What you need to do >>
Below are the records; tally the lines that include "theorem" and report only the total.

Records for processing >>
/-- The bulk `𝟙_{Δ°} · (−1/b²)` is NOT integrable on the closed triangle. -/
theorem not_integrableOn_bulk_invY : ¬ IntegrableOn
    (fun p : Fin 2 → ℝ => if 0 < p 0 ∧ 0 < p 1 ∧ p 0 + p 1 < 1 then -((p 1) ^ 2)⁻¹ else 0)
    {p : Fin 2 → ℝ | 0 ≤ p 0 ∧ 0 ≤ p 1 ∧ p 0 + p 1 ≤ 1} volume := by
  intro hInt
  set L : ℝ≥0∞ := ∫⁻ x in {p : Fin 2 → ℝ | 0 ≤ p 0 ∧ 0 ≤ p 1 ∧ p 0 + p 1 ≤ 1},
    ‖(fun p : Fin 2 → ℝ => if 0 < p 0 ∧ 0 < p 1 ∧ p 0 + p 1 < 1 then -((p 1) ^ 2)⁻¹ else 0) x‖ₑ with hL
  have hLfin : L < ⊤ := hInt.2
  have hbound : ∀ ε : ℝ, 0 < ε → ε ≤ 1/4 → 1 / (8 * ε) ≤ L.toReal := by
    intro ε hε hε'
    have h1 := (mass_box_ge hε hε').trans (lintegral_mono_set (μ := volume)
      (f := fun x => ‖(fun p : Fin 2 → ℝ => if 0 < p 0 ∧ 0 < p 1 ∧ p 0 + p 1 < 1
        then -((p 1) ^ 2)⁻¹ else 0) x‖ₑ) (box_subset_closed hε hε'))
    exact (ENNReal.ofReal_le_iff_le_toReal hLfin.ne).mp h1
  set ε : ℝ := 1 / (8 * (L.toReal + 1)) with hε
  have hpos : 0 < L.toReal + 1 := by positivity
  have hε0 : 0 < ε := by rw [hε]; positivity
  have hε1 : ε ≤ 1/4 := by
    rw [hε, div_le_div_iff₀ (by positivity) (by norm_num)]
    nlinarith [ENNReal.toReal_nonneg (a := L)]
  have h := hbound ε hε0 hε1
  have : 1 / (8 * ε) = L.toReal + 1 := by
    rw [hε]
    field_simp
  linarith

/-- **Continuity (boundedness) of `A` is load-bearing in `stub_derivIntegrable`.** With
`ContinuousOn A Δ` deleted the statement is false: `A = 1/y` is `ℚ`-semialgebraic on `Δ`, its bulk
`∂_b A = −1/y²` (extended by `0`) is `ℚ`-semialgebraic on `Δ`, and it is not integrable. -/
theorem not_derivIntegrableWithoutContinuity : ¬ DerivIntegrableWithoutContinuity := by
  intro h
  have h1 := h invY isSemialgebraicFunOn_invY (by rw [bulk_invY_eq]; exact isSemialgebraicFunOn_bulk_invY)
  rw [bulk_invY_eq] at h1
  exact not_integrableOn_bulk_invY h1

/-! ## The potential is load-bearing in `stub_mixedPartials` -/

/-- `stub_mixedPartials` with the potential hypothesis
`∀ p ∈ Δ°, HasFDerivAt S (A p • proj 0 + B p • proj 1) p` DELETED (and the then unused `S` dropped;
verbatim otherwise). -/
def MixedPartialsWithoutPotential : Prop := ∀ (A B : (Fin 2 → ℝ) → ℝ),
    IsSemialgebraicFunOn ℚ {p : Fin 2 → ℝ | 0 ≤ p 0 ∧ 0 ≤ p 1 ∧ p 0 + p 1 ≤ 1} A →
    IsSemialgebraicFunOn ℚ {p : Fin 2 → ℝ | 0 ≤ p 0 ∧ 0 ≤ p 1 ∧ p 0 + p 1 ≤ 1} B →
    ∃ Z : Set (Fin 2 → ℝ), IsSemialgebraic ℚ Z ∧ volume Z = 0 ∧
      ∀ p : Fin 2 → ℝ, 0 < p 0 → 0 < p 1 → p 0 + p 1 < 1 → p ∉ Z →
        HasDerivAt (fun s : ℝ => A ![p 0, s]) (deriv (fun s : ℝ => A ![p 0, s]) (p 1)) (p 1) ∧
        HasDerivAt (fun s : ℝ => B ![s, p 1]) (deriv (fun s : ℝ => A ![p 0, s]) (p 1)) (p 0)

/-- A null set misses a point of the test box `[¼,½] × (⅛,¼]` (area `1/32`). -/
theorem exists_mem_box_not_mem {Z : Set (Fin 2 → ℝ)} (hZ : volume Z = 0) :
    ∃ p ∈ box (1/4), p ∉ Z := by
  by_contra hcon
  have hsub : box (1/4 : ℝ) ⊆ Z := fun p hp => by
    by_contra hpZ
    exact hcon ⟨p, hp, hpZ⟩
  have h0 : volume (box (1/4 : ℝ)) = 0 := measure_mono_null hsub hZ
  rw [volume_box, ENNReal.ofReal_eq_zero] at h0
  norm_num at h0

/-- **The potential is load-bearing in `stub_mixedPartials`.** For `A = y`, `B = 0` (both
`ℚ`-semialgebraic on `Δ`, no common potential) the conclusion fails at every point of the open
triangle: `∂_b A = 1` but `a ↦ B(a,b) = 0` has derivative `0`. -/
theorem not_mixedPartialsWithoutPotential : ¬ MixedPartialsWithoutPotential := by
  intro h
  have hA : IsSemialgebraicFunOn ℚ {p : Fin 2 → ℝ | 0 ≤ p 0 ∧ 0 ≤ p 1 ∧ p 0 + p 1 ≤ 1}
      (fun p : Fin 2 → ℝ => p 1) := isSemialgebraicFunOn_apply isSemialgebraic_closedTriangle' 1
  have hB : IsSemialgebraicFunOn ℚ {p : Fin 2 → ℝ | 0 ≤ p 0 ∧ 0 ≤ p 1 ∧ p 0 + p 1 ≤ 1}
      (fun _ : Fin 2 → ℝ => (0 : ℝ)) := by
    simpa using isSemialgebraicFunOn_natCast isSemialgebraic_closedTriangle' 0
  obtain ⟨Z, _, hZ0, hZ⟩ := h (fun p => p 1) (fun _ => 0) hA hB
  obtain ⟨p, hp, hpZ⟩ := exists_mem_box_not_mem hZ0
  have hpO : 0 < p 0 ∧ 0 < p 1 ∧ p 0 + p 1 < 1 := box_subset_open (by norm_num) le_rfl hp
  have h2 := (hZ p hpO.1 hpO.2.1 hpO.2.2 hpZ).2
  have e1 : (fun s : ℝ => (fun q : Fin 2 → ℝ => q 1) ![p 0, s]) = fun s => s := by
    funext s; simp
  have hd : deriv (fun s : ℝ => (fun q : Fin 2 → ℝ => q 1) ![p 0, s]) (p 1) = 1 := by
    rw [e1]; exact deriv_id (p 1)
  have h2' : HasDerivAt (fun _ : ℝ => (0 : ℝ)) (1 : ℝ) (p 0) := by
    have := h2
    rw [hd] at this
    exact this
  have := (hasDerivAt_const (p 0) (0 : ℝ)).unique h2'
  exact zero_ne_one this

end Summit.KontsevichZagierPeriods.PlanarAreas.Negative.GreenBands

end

Result >>
4